• Exercise instructions: Of all the entries below, retype only the lines from the one with "(t₀ + |t|)·max(3cν" through the one with "2) (2 * W + cX) +", exactly as they appear.

(Items listed in a dataset)
import Summits.ABC.StewartYu.PadicG3OddCeilings
import Literature.NumberTheory.Transcendental.Waldschmidt1980SizeHyp
import HarnessLib

/-!
# Cell abc-stewartyu, crux `Y07Odd` (stmt-ABC-19658), line `gen3-slab-odd`: the Kummer HALF-STEP GAIN LINE from SLOT CEILINGS
# (generic layer over an abstract schedule `Sc : G3Sched n`; sharp half-point clearing `DCs`/`MhCs` of p5-g4's (S1))

`Summits/ABC/StewartYu/PadicG3HalfSlots.lean` — cell `abc-stewartyu` (HOME `run/shared/lean/pub/abc-stewartyu/`), seat p4 (g4); route-holder
assignment 2026-08-27T06:05:51Z/06:30:13Z (`hgainH`).  Theorems only; no named fact; no numbers; no schedule instance.

The half-step conjunct `hH` of `IneqPackR₃` (`PadicG3RecordR3`) is, by p5-g4's `hH_of_lines` / lp-1's `hH_of_lamLines`, the GAIN LINE
`log BwP + 2^{n+1}·(log 4 + 2·log DCs + log(1 + U·P·MhCs) + 3·log ∏H(α)) − log DCs < (2·NS lev n + 1)·tS lev·((m+½)·log p)`
at every admissible `(lev, s₁, τ)`.  This file reduces that line ONCE, for every schedule, to real SLOT CEILINGS the parameter families bound in
their own currency (p1 g8 / p4 at `sched1b b` in `G·X·L`; p3-g7 at `schedVb b` in `Zp`):
* `cν ≥ log ν(H)` (symbolic `Nat.lcmUpto`; take `(23/20)·H` from `NWPi.log_lcmUpto_le`), `cU ≥ log UcardS₂`, `cA ≥ log AmaxS₂`,
  `cX lev ≥ log max(1, XbC (Lb side lev))`, `cS lev ≥ Σⱼ Lb side lev j · Vⱼ` (the box height at level `lev`, `h(αⱼ) ≤ Vⱼ`),
  `cL lev ≥ L₀·(1 + log(1 + 2^{Ŝ−lev−1}|s₁|/H))` on the odd half-nodes `|s₁| ≤ 2·NhS (lev+1) − 1`, `Tq lev ≥ TordS lev n − tS lev` (the order budget);
* **`hgainH_of_slots`**: if for every `lev < Ŝ`
  `log BwP + 2^{n+1}·(log 4 + 3 log 2 + 2cU + cA + H/e + 3ΣV + cL lev + Tq lev·max(3cν + (Ŝ−lev)·log 2, 2W + cX lev) + 4·(2·NhS(lev+1) − 1)·cS lev)
   < (2·NS lev n + 1)·tS lev·((m+½)·log p)`, then `hgainH` holds verbatim (the shape consumed by `hH_of_lines` / `hH_of_lamLines` / `ineqPackR₃_of_lines`).
The per-degree decomposition (`log_DCs_split`, the joint height charge `2·log halfDen + log halfHgtR ≤ 4|s₁|·Σ Lbⱼ Vⱼ` of (S1), p5's
`log_one_add_UPMhCs_le` / `log_M0C_le'` / `log_PmaxS₂_le`, `log ∏H(α) = Σ h(αⱼ)` (`log_heightProd_le_of_le`)) is `perDegreeH_le`.

WHAT THIS IS NOT: no budget inequality, no schedule; no crux move.

References: Yu. V. Nesterenko, LNM 1819 (2003) §4.3 (4.39)–(4.45); K. Yu, Acta Math. 211 (2013) (5.35)–(5.39).
-/

noncomputable section

open NormedSpace Finset Polynomial
open Literature.NumberTheory.Transcendental
open Literature.NumberTheory.Transcendental.PadicCW77 (condExp)
open Literature.NumberTheory.Transcendental.CW77.Setup (Tau tauNorm)
open scoped Nat

namespace Summit.ABC.StewartYu

namespace G3Setup

variable {p : ℕ} [Fact p.Prime] (S : G3Setup p) (Sc : G3Sched S.n)

/-! ### Small facts -/

/-- `1 ≤ UcardS₂`. [folklore] -/
private theorem UcardS₂_one_le : 1 ≤ S.UcardS₂ Sc := by
  unfold UcardS₂
  exact one_le_mul (by omega) (Finset.one_le_prod' fun j _ => by omega)

/-- `log |b_{j₀}| ≤ W` (as the natural number `natAbs b_{j₀} ≥ 1`). [folklore] -/
theorem log_natAbs_bj₀_le {W : ℝ} (hWb : ∀ j, Real.log (max 3 (|S.b j| : ℝ)) ≤ W) :
    Real.log (((S.b S.j₀).natAbs : ℕ) : ℝ) ≤ W := by
  have h := S.abs_b_le_exp hWb S.j₀
  rw [Nat.cast_natAbs, Int.cast_abs]
  have h3 : (0 : ℝ) < |((S.b S.j₀ : ℤ) : ℝ)| := by
    have : (S.b S.j₀ : ℝ) ≠ 0 := by exact_mod_cast S.bj₀_ne
    exact abs_pos.mpr this
  calc Real.log |((S.b S.j₀ : ℤ) : ℝ)| ≤ Real.log (Real.exp W) := Real.log_le_log h3 h
    _ = W := Real.log_exp W

/-- `0 ≤ W` whenever `log max(3,|bⱼ|) ≤ W`. [folklore] -/
theorem W_nonneg_of_hWb {W : ℝ} (hWb : ∀ j, Real.log (max 3 (|S.b j| : ℝ)) ≤ W) : 0 ≤ W :=
  le_trans (Real.log_nonneg (le_trans (by norm_num) (le_max_left _ _))) (hWb S.j₀)

/-- **`log DCs = t₀·log ν(H) + |t|·log|b_{j₀}| + log halfDen`.** [folklore] -/
theorem log_DCs_split (L : Fin S.n → ℕ) (H : ℕ) (s₁ : ℤ) (τ : Tau S.n) :
    Real.log (S.DCs L H s₁ τ : ℝ) = τ.1 * Real.log (Nat.lcmUpto H : ℝ) + (∑ k, τ.2 k : ℕ) * Real.log (((S.b S.j₀).natAbs : ℕ) : ℝ) +
      Real.log (S.halfDen L s₁ : ℝ) := by
  have hν : (0 : ℝ) < (Nat.lcmUpto H : ℝ) := by exact_mod_cast Nat.lcmUpto_pos H
  have hb1 : (1 : ℝ) ≤ (((S.b S.j₀).natAbs : ℕ) : ℝ) := by exact_mod_cast Int.natAbs_pos.mpr S.bj₀_ne
  have hd1 : (1 : ℝ) ≤ (S.halfDen L s₁ : ℝ) := by exact_mod_cast S.one_le_halfDen L s₁
  unfold DCs
  push_cast
  rw [Real.log_mul (by positivity) (by positivity), Real.log_mul (by positivity) (by positivity), Real.log_pow, Real.log_pow]
  push_cast
  ring

/-- **`log ∏H(α) ≤ Σ Vⱼ`** when `h(αⱼ) ≤ Vⱼ`. [folklore] -/
theorem log_heightProd_le_of_le {V : Fin S.n → ℝ} (hV : ∀ j, Height.logHeight₁ (S.α j) ≤ V j) :
    Real.log (CW77.heightProd S.α) ≤ ∑ j, V j := by
  unfold CW77.heightProd
  rw [Real.log_prod (s := Finset.univ) (fun j _ => (lt_of_lt_of_le one_pos (CW77.one_le_hgt (S.α j))).ne')]
  exact Finset.sum_le_sum fun j _ => by rw [CW77.log_hgt_eq_logHeight₁]; exact hV j

/-- The joint (S1) height charge: **`2·log halfDen + log halfHgtR ≤ 4|s₁|·Σⱼ Lⱼ Vⱼ`** when `h(αⱼ) ≤ Vⱼ`. [cite: Nesterenko2003, §3.2; shape only] -/
theorem height_charge_le (L : Fin S.n → ℕ) (s₁ : ℤ) {V : Fin S.n → ℝ} (hV : ∀ j, Height.logHeight₁ (S.α j) ≤ V j) :
    2 * Real.log (S.halfDen L s₁ : ℝ) + Real.log (S.halfHgtR L s₁) ≤ 4 * |(s₁ : ℝ)| * ∑ j, (L j : ℝ) * V j := by
  have h := S.two_mul_log_halfDen_add_le L s₁
  rw [S.sum_halfE_mul_eq] at h
  have hsum : ∑ j, (L j : ℝ) * Height.logHeight₁ (S.α j) ≤ ∑ j, (L j : ℝ) * V j :=
    Finset.sum_le_sum fun j _ => mul_le_mul_of_nonneg_left (hV j) (Nat.cast_nonneg _)
  have hs : 0 ≤ |(s₁ : ℝ)| := abs_nonneg _
  nlinarith [mul_le_mul_of_nonneg_left hsum (by positivity : (0 : ℝ) ≤ 2 * |(s₁ : ℝ)|)]

/-! ### The per-degree cost of the half-step threshold -/

/-- **Per-degree cost of the half-step threshold from slot ceilings.**  At an admissible `(lev, s₁, τ)`:
`log 4 + 2·log DCs + log(1 + U·P·MhCs) + 3·log ∏H(α)
 ≤ log 4 + 3 log 2 + 2cU + cA + H/e + 3ΣV + cL + (t₀ + |t|)·max(3cν + (Ŝ−lev) log 2, 2W + cX) + 4|s₁|·cS`.
[cite: Nesterenko2003, §4.3 (4.41); shape only] -/
theorem perDegreeH_le {W : ℝ} (hWb : ∀ j, Real.log (max 3 (|S.b j| : ℝ)) ≤ W)
    {V : Fin S.n → ℝ} (hV : ∀ j, Height.logHeight₁ (S.α j) ≤ V j)
    {cν cU cA : ℝ} (hν : Real.log (Nat.lcmUpto Sc.H : ℝ) ≤ cν)
    (hcU : Real.log (S.UcardS₂ Sc : ℝ) ≤ cU) (hcA : Real.log (S.AmaxS₂ Sc) ≤ cA)
    {lev : ℕ} (hlev : lev < Sc.Sd) (s₁ : ℤ) (τ : Tau S.n)
    {cX cS cL : ℝ}
    (hcX : Real.log (max 1 (S.XbC (S.Lb (S.sideS₂ Sc) lev) : ℝ)) ≤ cX)
    (hcS : ∑ j, (S.Lb (S.sideS₂ Sc) lev j : ℝ) * V j ≤ cS)
    (hcL : (Sc.L₀ : ℝ) * (1 + Real.log (1 + |((2 ^ (Sc.Sd - (lev + 1)) * s₁ : ℤ) : ℝ)| / Sc.H)) ≤ cL) :
    Real.log 4 + 2 * Real.log (S.DCs (S.Lb (S.sideS₂ Sc) lev) Sc.H s₁ τ : ℝ) +
        Real.log (1 + (S.UcardS₂ Sc : ℝ) * (S.PmaxS₂ Sc) * S.MhCs (S.Lb (S.sideS₂ Sc) lev) Sc.L₀ Sc.H Sc.Sd lev s₁ τ) +
        3 * Real.log (CW77.heightProd S.α) ≤
      Real.log 4 + 3 * Real.log 2 + 2 * cU + cA + Sc.H / Real.exp 1 + 3 * ∑ j, V j + cL +
        ((τ.1 : ℝ) + (∑ k, τ.2 k : ℕ)) * max (3 * cν + ((Sc.Sd - lev : ℕ) : ℝ) * Real.log 2) (2 * W + cX) +
        4 * |(s₁ : ℝ)| * cS := by
  set L := S.Lb (S.sideS₂ Sc) lev with hL
  have hU1 := S.UcardS₂_one_le Sc
  have hP1 := S.one_le_PmaxS₂ Sc
  -- the slots
  have hD := S.log_DCs_split L Sc.H s₁ τ
  have hb := S.log_natAbs_bj₀_le hWb
  have hMh := S.log_one_add_UPMhCs_le hU1 hP1 L Sc.L₀ Sc.H Sc.Sd lev s₁ τ
  have hM0 := log_M0C_le' Sc.L₀ Sc.H Sc.Sd (lev + 1) s₁ τ.1
  have hPm := S.log_PmaxS₂_le Sc
  have hhP := S.log_heightProd_le_of_le hV
  have hhc := S.height_charge_le L s₁ hV
  -- signs
  have ht0 : (0 : ℝ) ≤ τ.1 := Nat.cast_nonneg _
  have hst : (0 : ℝ) ≤ ((∑ k, τ.2 k : ℕ) : ℝ) := Nat.cast_nonneg _
  have hW0 : 0 ≤ W := S.W_nonneg_of_hWb hWb
  have hs0 : 0 ≤ |(s₁ : ℝ)| := abs_nonneg _
  have hLV0 : 0 ≤ ∑ j, (L j : ℝ) * V j :=
    Finset.sum_nonneg fun j _ => mul_nonneg (Nat.cast_nonneg _) (le_trans (Height.zero_le_logHeight₁ _) (hV j))
  -- the exponent bookkeeping `(Ŝ − (lev+1))·t₀ + t₀ = (Ŝ − lev)·t₀`
  have hSd : (((Sc.Sd - (lev + 1)) * τ.1 : ℕ) : ℝ) * Real.log 2 + τ.1 * Real.log 2 = ((Sc.Sd - lev : ℕ) : ℝ) * Real.log 2 * τ.1 := by
    have h1 : (Sc.Sd - (lev + 1)) * τ.1 + τ.1 = (Sc.Sd - lev) * τ.1 := by
      have : Sc.Sd - lev = (Sc.Sd - (lev + 1)) + 1 := by omega
      rw [this]; ring
    have h2 : (((Sc.Sd - (lev + 1)) * τ.1 : ℕ) : ℝ) + τ.1 = ((Sc.Sd - lev : ℕ) : ℝ) * τ.1 := by exact_mod_cast h1
    calc (((Sc.Sd - (lev + 1)) * τ.1 : ℕ) : ℝ) * Real.log 2 + τ.1 * Real.log 2
        = ((((Sc.Sd - (lev + 1)) * τ.1 : ℕ) : ℝ) + τ.1) * Real.log 2 := by ring
      _ = ((Sc.Sd - lev : ℕ) : ℝ) * Real.log 2 * τ.1 := by rw [h2]; ring
  -- `t₀`-terms and `|t|`-terms against the max
  set A : ℝ := 3 * cν + ((Sc.Sd - lev : ℕ) : ℝ) * Real.log 2 with hA
  set B : ℝ := 2 * W + cX with hB
  have hAm : A ≤ max A B := le_max_left _ _
  have hBm : B ≤ max A B := le_max_right _ _
  have ht0A : (τ.1 : ℝ) * A ≤ τ.1 * max A B := mul_le_mul_of_nonneg_left hAm ht0
  have hstB : ((∑ k, τ.2 k : ℕ) : ℝ) * B ≤ ((∑ k, τ.2 k : ℕ) : ℝ) * max A B := mul_le_mul_of_nonneg_left hBm hst
  -- `t₀ log ν ≤ t₀ cν`, `|t| log|b| ≤ |t| W`, `|t| log max(1,XbC) ≤ |t| cX`
  have h1 : (τ.1 : ℝ) * Real.log (Nat.lcmUpto Sc.H : ℝ) ≤ τ.1 * cν := mul_le_mul_of_nonneg_left hν ht0
  have h2 : ((∑ k, τ.2 k : ℕ) : ℝ) * Real.log (((S.b S.j₀).natAbs : ℕ) : ℝ) ≤ ((∑ k, τ.2 k : ℕ) : ℝ) * W :=
    mul_le_mul_of_nonneg_left hb hst
  have h3 : ((∑ k, τ.2 k : ℕ) : ℝ) * Real.log (max 1 (S.XbC L : ℝ)) ≤ ((∑ k, τ.2 k : ℕ) : ℝ) * cX :=
    mul_le_mul_of_nonneg_left hcX hst
  -- the height charge against `cS`
  have h4 : 4 * |(s₁ : ℝ)| * ∑ j, (L j : ℝ) * V j ≤ 4 * |(s₁ : ℝ)| * cS := mul_le_mul_of_nonneg_left hcS (by positivity)
  -- assemble
  have key : 2 * Real.log (S.DCs L Sc.H s₁ τ : ℝ) +
      Real.log (1 + (S.UcardS₂ Sc : ℝ) * (S.PmaxS₂ Sc) * S.MhCs L Sc.L₀ Sc.H Sc.Sd lev s₁ τ) ≤
      3 * Real.log 2 + 2 * cU + cA + Sc.H / Real.exp 1 + cL + (τ.1 : ℝ) * A + ((∑ k, τ.2 k : ℕ) : ℝ) * B + 4 * |(s₁ : ℝ)| * cS := by
    rw [hD]
    have e : (τ.1 : ℝ) * A = 2 * (τ.1 * cν) + (((Sc.Sd - lev : ℕ) : ℝ) * Real.log 2 * τ.1 + τ.1 * cν) := by rw [hA]; ring
    rw [e, ← hSd, hB]
    have e2 : ((∑ k, τ.2 k : ℕ) : ℝ) * (2 * W + cX) = 2 * (((∑ k, τ.2 k : ℕ) : ℝ) * W) + ((∑ k, τ.2 k : ℕ) : ℝ) * cX := by ring
    rw [e2]
    linarith
  have e3 : ((τ.1 : ℝ) + (∑ k, τ.2 k : ℕ)) * max A B = (τ.1 : ℝ) * max A B + ((∑ k, τ.2 k : ℕ) : ℝ) * max A B := by ring
  rw [e3]
  linarith

/-! ### The gain line from the slots -/

/-- **THE KUMMER HALF-STEP GAIN LINE FROM SLOT CEILINGS** (every schedule): under the ceilings listed in the module docstring and the per-level
budget `hB`, the `hgain` hypothesis of `hH_of_lines` / `hH_of_lamLines` holds verbatim. [cite: Nesterenko2003, §4.3 (4.39)–(4.45); shape only] -/
theorem hgainH_of_slots {W : ℝ} (hWb : ∀ j, Real.log (max 3 (|S.b j| : ℝ)) ≤ W)
    {V : Fin S.n → ℝ} (hV : ∀ j, Height.logHeight₁ (S.α j) ≤ V j)
    {cν cU cA : ℝ} (hν : Real.log (Nat.lcmUpto Sc.H : ℝ) ≤ cν) (hcν : 0 ≤ cν)
    (hcU : Real.log (S.UcardS₂ Sc : ℝ) ≤ cU) (hcA : Real.log (S.AmaxS₂ Sc) ≤ cA)
    {cX cS cL Tq : ℕ → ℝ}
    (hcX : ∀ lev < Sc.Sd, Real.log (max 1 (S.XbC (S.Lb (S.sideS₂ Sc) lev) : ℝ)) ≤ cX lev)
    (hcS : ∀ lev < Sc.Sd, ∑ j, (S.Lb (S.sideS₂ Sc) lev j : ℝ) * V j ≤ cS lev)
    (hcS0 : ∀ lev < Sc.Sd, 0 ≤ cS lev)
    (hcL : ∀ lev < Sc.Sd, ∀ s₁ : ℤ, |s₁| ≤ (2 * S.NhS Sc (lev + 1) - 1 : ℤ) →
      (Sc.L₀ : ℝ) * (1 + Real.log (1 + |((2 ^ (Sc.Sd - (lev + 1)) * s₁ : ℤ) : ℝ)| / Sc.H)) ≤ cL lev)
    (hTq : ∀ lev < Sc.Sd, ((S.TordS Sc lev S.n : ℕ) : ℝ) - S.tS Sc lev ≤ Tq lev)
    (hB : ∀ lev < Sc.Sd,
      Real.log (BwP (p := p) Sc.L₀ Sc.m) + (((2 ^ (S.n + 1) : ℕ) : ℝ)) *
          (Real.log 4 + 3 * Real.log 2 + 2 * cU + cA + Sc.H / Real.exp 1 + 3 * ∑ j, V j + cL lev +
            Tq lev * max (3 * cν + ((Sc.Sd - lev : ℕ) : ℝ) * Real.log 2) (2 * W + cX lev) +
            4 * (2 * (S.NhS Sc (lev + 1) : ℝ) - 1) * cS lev) <
        (((2 * S.NS Sc lev S.n + 1) * S.tS Sc lev : ℕ) : ℝ) * (((Sc.m : ℝ) + 1 / 2) * Real.log p)) :
    ∀ lev < Sc.Sd, ∀ s₁ : ℤ, Odd s₁ → |s₁| ≤ (2 * S.NhS Sc (lev + 1) - 1 : ℤ) → ∀ τ : Tau S.n, tauNorm τ + S.tS Sc lev ≤ S.TordS Sc lev S.n →
      Real.log (BwP (p := p) Sc.L₀ Sc.m) +
          (((2 ^ (S.n + 1) : ℕ) : ℝ)) * (Real.log 4 + 2 * Real.log (S.DCs (S.Lb (S.sideS₂ Sc) lev) Sc.H s₁ τ : ℝ) +
            Real.log (1 + (S.UcardS₂ Sc : ℝ) * (S.PmaxS₂ Sc) * S.MhCs (S.Lb (S.sideS₂ Sc) lev) Sc.L₀ Sc.H Sc.Sd lev s₁ τ) +
            3 * Real.log (CW77.heightProd S.α)) -
          Real.log (S.DCs (S.Lb (S.sideS₂ Sc) lev) Sc.H s₁ τ : ℝ) <
        (((2 * S.NS Sc lev S.n + 1) * S.tS Sc lev : ℕ) : ℝ) * (((Sc.m : ℝ) + 1 / 2) * Real.log p) := by
  intro lev hlev s₁ _hs₁ hs₁' τ hτ
  have hper := S.perDegreeH_le Sc hWb hV hν hcU hcA hlev s₁ τ (hcX lev hlev) (hcS lev hlev) (hcL lev hlev s₁ hs₁')
  have hBl := hB lev hlev
  -- `−log DCs ≤ 0`
  have hD0 : 0 ≤ Real.log (S.DCs (S.Lb (S.sideS₂ Sc) lev) Sc.H s₁ τ : ℝ) :=
    Real.log_nonneg (by exact_mod_cast S.one_le_DCs _ _ _ _)
  -- `t₀ + |t| ≤ Tq lev`
  have hτ' : (τ.1 : ℝ) + ((∑ k, τ.2 k : ℕ) : ℝ) ≤ Tq lev := by
    have h1 : ((τ.1 + ∑ k, τ.2 k + S.tS Sc lev : ℕ) : ℝ) ≤ (S.TordS Sc lev S.n : ℕ) := by
      have : tauNorm τ = τ.1 + ∑ k, τ.2 k := rfl
      exact_mod_cast (this ▸ hτ)
    have h2 := hTq lev hlev
    push_cast at h1 h2 ⊢
    linarith
  -- `|s₁| ≤ 2 NhS − 1`
  have hs : |(s₁ : ℝ)| ≤ 2 * (S.NhS Sc (lev + 1) : ℝ) - 1 := by
    have := hs₁'
    rw [← Int.cast_abs]
    exact_mod_cast this
  -- monotone in `(t₀+|t|)` and `|s₁|`
  have hmax0 : 0 ≤ max (3 * cν + ((Sc.Sd - lev : ℕ) : ℝ) * Real.log 2) (2 * W + cX lev) :=
    le_trans (by positivity) (le_max_left _ _)
  have hm1 : ((τ.1 : ℝ) + ((∑ k, τ.2 k : ℕ) : ℝ)) * max (3 * cν + ((Sc.Sd - lev : ℕ) : ℝ) * Real.log 2) (2 * W + cX lev) ≤
      Tq lev * max (3 * cν + ((Sc.Sd - lev : ℕ) : ℝ) * Real.log 2) (2 * W + cX lev) :=
    mul_le_mul_of_nonneg_right hτ' hmax0
  have hm2 : 4 * |(s₁ : ℝ)| * cS lev ≤ 4 * (2 * (S.NhS Sc (lev + 1) : ℝ) - 1) * cS lev :=
    mul_le_mul_of_nonneg_right (by linarith) (hcS0 lev hlev)
  have h2n : (0 : ℝ) ≤ ((2 ^ (S.n + 1) : ℕ) : ℝ) := Nat.cast_nonneg _
  have hin : Real.log 4 + 2 * Real.log (S.DCs (S.Lb (S.sideS₂ Sc) lev) Sc.H s₁ τ : ℝ) +
        Real.log (1 + (S.UcardS₂ Sc : ℝ) * (S.PmaxS₂ Sc) * S.MhCs (S.Lb (S.sideS₂ Sc) lev) Sc.L₀ Sc.H Sc.Sd lev s₁ τ) +
        3 * Real.log (CW77.heightProd S.α) ≤
      Real.log 4 + 3 * Real.log 2 + 2 * cU + cA + Sc.H / Real.exp 1 + 3 * ∑ j, V j + cL lev +
        Tq lev * max (3 * cν + ((Sc.Sd - lev : ℕ) : ℝ) * Real.log 2) (2 * W + cX lev) +
        4 * (2 * (S.NhS Sc (lev + 1) : ℝ) - 1) * cS lev := by linarith
  have hmul := mul_le_mul_of_nonneg_left hin h2n
  linarith

end G3Setup

end Summit.ABC.StewartYu

end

• Expected answer:
 ≤ log 4 + 3 log 2 + 2cU + cA + H/e + 3ΣV + cL + (t₀ + |t|)·max(3cν + (Ŝ−lev) log 2, 2W + cX) + 4|s₁|·cS`.
[cite: Nesterenko2003, §4.3 (4.41); shape only] -/
theorem perDegreeH_le {W : ℝ} (hWb : ∀ j, Real.log (max 3 (|S.b j| : ℝ)) ≤ W)
    {V : Fin S.n → ℝ} (hV : ∀ j, Height.logHeight₁ (S.α j) ≤ V j)
    {cν cU cA : ℝ} (hν : Real.log (Nat.lcmUpto Sc.H : ℝ) ≤ cν)
    (hcU : Real.log (S.UcardS₂ Sc : ℝ) ≤ cU) (hcA : Real.log (S.AmaxS₂ Sc) ≤ cA)
    {lev : ℕ} (hlev : lev < Sc.Sd) (s₁ : ℤ) (τ : Tau S.n)
    {cX cS cL : ℝ}
    (hcX : Real.log (max 1 (S.XbC (S.Lb (S.sideS₂ Sc) lev) : ℝ)) ≤ cX)
    (hcS : ∑ j, (S.Lb (S.sideS₂ Sc) lev j : ℝ) * V j ≤ cS)
    (hcL : (Sc.L₀ : ℝ) * (1 + Real.log (1 + |((2 ^ (Sc.Sd - (lev + 1)) * s₁ : ℤ) : ℝ)| / Sc.H)) ≤ cL) :
    Real.log 4 + 2 * Real.log (S.DCs (S.Lb (S.sideS₂ Sc) lev) Sc.H s₁ τ : ℝ) +
        Real.log (1 + (S.UcardS₂ Sc : ℝ) * (S.PmaxS₂ Sc) * S.MhCs (S.Lb (S.sideS₂ Sc) lev) Sc.L₀ Sc.H Sc.Sd lev s₁ τ) +
        3 * Real.log (CW77.heightProd S.α) ≤
      Real.log 4 + 3 * Real.log 2 + 2 * cU + cA + Sc.H / Real.exp 1 + 3 * ∑ j, V j + cL +
        ((τ.1 : ℝ) + (∑ k, τ.2 k : ℕ)) * max (3 * cν + ((Sc.Sd - lev : ℕ) : ℝ) * Real.log 2) (2 * W + cX) +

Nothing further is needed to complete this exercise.